Task details:
Somewhere below is a line with "Helper file for" and, later, a line with "the threshold bookkeeping"; repeat those two lines and all the lines between them, exactly as they are.

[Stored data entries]
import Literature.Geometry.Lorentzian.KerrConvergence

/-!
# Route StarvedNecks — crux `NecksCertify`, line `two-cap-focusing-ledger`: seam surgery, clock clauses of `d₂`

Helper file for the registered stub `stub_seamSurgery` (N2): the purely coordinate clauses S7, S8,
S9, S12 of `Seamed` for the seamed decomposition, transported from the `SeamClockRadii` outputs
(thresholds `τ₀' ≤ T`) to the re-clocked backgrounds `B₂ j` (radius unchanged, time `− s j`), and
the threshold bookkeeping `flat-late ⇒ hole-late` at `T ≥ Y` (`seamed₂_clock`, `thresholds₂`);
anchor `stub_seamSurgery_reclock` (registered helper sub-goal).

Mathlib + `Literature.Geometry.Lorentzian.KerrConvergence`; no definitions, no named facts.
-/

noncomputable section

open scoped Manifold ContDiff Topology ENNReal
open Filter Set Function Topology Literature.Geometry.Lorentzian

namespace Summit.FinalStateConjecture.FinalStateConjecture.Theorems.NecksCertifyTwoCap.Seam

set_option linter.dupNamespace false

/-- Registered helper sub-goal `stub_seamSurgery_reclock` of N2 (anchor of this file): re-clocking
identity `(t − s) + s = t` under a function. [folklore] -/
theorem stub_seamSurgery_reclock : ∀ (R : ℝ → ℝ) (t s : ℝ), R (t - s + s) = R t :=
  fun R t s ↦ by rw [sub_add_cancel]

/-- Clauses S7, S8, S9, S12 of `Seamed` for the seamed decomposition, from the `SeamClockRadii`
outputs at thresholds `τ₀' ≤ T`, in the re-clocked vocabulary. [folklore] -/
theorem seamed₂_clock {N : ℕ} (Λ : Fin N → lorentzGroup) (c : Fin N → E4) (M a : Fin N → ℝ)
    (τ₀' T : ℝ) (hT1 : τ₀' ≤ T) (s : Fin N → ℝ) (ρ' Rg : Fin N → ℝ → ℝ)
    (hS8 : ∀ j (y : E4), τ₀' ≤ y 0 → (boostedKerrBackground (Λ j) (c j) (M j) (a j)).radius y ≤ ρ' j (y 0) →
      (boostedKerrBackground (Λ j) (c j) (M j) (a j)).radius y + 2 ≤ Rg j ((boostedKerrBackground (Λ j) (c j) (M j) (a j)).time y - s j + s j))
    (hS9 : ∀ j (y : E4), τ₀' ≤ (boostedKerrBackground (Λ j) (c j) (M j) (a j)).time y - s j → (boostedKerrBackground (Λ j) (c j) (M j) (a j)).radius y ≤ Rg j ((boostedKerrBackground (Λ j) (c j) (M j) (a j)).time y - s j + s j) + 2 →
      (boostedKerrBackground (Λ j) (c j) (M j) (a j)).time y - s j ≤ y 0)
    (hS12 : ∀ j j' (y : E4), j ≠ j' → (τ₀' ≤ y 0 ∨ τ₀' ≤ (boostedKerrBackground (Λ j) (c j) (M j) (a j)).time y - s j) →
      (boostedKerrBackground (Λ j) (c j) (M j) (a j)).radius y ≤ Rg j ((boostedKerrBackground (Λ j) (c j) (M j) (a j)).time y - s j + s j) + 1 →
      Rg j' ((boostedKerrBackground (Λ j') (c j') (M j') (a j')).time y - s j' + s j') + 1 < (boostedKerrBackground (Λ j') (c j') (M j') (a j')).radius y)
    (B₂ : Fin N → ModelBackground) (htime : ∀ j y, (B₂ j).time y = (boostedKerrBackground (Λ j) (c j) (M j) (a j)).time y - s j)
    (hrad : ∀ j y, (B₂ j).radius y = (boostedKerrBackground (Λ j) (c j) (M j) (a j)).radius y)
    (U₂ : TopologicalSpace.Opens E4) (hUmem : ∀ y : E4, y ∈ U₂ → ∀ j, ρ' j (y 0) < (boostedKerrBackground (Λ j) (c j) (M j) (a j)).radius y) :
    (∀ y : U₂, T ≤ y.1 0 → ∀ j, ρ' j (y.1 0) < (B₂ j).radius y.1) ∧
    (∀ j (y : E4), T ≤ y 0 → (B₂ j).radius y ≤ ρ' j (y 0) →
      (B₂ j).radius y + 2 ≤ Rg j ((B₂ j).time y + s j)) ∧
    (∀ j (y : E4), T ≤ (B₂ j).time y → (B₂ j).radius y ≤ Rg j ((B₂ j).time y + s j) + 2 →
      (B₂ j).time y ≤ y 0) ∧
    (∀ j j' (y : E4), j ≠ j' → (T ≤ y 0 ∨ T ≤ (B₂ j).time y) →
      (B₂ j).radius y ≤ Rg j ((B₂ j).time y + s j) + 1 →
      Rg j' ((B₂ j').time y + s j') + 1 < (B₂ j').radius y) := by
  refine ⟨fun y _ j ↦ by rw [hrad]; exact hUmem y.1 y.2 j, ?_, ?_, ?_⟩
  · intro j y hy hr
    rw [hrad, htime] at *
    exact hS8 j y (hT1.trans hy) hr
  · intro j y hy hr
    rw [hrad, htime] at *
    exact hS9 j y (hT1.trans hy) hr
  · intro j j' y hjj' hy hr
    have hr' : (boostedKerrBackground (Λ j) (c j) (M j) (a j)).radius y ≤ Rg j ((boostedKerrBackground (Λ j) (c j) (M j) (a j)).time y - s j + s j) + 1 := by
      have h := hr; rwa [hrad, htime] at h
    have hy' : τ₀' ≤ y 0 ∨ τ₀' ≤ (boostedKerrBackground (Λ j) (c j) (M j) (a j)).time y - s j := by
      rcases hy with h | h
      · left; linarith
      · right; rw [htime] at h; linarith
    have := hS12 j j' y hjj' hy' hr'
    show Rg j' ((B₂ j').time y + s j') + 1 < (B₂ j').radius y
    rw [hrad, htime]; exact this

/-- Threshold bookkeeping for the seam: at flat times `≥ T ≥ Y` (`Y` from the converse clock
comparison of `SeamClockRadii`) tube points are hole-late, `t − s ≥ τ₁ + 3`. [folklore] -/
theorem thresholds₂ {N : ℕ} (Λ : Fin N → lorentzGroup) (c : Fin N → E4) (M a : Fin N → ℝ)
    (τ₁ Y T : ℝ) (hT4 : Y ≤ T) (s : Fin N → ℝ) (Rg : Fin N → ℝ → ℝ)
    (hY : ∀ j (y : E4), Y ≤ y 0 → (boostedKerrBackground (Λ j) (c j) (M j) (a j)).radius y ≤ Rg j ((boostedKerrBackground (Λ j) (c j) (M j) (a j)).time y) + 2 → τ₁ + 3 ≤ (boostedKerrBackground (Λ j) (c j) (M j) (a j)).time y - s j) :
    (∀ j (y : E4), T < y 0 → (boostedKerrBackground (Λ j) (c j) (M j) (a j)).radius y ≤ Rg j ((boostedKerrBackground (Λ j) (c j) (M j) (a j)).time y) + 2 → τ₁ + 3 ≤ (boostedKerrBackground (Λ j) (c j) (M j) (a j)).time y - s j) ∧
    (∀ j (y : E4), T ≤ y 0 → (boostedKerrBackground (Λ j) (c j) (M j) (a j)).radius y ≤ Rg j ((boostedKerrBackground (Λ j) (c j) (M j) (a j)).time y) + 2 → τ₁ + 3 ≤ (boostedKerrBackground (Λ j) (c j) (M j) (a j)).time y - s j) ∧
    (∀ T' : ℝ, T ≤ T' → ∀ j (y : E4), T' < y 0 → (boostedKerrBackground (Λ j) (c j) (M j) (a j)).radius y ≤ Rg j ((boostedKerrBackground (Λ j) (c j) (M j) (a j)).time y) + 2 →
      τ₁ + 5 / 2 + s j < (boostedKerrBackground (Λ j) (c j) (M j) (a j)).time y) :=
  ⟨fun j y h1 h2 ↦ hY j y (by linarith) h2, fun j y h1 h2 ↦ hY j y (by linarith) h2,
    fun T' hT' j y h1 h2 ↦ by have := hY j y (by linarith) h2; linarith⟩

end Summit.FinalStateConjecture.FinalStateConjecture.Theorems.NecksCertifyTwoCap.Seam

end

The answer:
Helper file for the registered stub `stub_seamSurgery` (N2): the purely coordinate clauses S7, S8,
S9, S12 of `Seamed` for the seamed decomposition, transported from the `SeamClockRadii` outputs
(thresholds `τ₀' ≤ T`) to the re-clocked backgrounds `B₂ j` (radius unchanged, time `− s j`), and
the threshold bookkeeping `flat-late ⇒ hole-late` at `T ≥ Y` (`seamed₂_clock`, `thresholds₂`);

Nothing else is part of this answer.